EXERCISE DETAILS ->
In the listing below, which lines contain the string "refine"? Copy them all.

====

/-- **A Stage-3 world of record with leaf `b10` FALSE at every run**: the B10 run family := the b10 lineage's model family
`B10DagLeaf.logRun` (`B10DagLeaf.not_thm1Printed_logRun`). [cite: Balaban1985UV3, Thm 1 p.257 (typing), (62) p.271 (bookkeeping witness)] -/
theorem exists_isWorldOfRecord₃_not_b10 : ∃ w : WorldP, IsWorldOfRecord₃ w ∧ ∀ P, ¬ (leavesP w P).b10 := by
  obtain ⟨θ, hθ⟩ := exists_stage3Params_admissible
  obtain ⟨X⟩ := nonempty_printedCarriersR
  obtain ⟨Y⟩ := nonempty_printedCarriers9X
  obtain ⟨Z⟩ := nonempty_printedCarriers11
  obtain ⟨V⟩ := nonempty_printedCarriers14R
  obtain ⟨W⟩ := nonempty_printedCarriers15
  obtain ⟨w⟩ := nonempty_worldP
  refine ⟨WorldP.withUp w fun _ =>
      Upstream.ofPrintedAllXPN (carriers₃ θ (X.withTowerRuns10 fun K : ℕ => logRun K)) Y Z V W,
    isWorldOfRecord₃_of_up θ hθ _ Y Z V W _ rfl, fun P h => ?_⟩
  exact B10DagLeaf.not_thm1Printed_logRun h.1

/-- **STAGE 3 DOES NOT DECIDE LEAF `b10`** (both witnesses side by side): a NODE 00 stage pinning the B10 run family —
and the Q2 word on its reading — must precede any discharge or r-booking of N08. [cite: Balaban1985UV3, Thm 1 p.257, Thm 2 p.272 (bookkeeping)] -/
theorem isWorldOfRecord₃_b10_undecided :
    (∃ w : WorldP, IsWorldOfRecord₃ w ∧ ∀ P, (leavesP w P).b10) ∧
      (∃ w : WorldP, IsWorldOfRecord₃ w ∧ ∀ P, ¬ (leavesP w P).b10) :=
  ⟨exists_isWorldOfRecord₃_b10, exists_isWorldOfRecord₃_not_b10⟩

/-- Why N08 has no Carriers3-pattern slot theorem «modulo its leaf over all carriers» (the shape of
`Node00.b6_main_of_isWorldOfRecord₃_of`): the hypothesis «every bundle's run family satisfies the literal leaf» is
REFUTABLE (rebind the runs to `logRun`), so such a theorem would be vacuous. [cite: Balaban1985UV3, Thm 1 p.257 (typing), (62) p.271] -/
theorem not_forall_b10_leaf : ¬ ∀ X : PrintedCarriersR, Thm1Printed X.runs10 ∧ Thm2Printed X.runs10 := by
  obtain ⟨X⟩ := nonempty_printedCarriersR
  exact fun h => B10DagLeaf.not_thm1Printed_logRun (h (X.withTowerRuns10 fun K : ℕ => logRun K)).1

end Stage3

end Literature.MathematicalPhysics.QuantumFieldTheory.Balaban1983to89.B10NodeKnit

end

====

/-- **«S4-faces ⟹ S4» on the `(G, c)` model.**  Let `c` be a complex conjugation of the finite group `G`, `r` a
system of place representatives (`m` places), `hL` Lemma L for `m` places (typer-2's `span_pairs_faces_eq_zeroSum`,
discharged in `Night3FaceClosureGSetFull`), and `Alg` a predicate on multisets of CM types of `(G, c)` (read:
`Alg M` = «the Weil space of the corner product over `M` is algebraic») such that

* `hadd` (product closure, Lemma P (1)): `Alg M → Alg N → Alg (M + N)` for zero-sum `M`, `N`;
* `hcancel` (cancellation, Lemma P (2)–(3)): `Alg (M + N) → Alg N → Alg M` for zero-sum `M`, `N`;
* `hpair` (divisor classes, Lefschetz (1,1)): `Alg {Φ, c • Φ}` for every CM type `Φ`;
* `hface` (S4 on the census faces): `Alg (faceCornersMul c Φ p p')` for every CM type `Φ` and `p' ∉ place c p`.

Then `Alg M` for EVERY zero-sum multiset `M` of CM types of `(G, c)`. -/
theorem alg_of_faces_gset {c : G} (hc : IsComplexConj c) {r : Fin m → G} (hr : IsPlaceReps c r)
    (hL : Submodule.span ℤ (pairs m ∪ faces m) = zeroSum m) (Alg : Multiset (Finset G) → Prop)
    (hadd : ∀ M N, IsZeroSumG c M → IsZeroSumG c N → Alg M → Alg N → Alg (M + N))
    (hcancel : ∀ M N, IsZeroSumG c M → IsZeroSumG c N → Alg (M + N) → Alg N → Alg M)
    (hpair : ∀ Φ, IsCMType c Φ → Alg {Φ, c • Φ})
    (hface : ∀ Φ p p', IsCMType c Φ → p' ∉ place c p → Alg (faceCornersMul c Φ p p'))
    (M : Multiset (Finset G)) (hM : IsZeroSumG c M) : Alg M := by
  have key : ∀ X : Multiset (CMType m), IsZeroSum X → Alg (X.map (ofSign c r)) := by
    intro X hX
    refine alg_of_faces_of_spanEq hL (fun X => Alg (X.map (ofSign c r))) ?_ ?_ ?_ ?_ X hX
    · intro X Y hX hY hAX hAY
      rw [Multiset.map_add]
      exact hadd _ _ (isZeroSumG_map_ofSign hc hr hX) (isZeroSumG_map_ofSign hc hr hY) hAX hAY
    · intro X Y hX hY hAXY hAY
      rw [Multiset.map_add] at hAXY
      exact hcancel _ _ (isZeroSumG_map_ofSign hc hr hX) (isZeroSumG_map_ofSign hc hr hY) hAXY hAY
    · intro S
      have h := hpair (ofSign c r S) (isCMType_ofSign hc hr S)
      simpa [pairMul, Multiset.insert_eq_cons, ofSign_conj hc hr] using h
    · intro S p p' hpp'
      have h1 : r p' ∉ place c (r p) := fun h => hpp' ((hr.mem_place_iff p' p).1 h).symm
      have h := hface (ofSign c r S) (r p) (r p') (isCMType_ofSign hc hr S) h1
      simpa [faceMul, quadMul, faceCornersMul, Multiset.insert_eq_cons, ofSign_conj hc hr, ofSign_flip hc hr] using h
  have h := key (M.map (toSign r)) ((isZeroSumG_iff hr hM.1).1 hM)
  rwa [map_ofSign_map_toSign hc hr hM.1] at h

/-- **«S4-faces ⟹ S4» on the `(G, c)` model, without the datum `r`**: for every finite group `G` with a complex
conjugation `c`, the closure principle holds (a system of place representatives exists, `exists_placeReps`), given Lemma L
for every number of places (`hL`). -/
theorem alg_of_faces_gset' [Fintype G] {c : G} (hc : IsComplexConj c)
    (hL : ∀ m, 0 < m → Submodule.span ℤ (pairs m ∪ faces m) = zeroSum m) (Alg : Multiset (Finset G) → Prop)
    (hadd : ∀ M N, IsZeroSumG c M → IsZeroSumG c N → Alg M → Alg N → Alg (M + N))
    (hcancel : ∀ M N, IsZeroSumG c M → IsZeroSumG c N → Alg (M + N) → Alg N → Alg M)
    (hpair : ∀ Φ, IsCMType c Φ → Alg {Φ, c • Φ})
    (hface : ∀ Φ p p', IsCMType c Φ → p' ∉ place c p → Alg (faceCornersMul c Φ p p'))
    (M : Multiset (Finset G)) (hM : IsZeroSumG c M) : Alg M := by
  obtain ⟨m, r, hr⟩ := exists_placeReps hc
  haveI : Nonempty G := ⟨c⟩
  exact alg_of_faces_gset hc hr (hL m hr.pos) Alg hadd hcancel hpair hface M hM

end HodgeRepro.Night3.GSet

====

RESULT ->
  refine ⟨WorldP.withUp w fun _ =>
    refine alg_of_faces_of_spanEq hL (fun X => Alg (X.map (ofSign c r))) ?_ ?_ ?_ ?_ X hX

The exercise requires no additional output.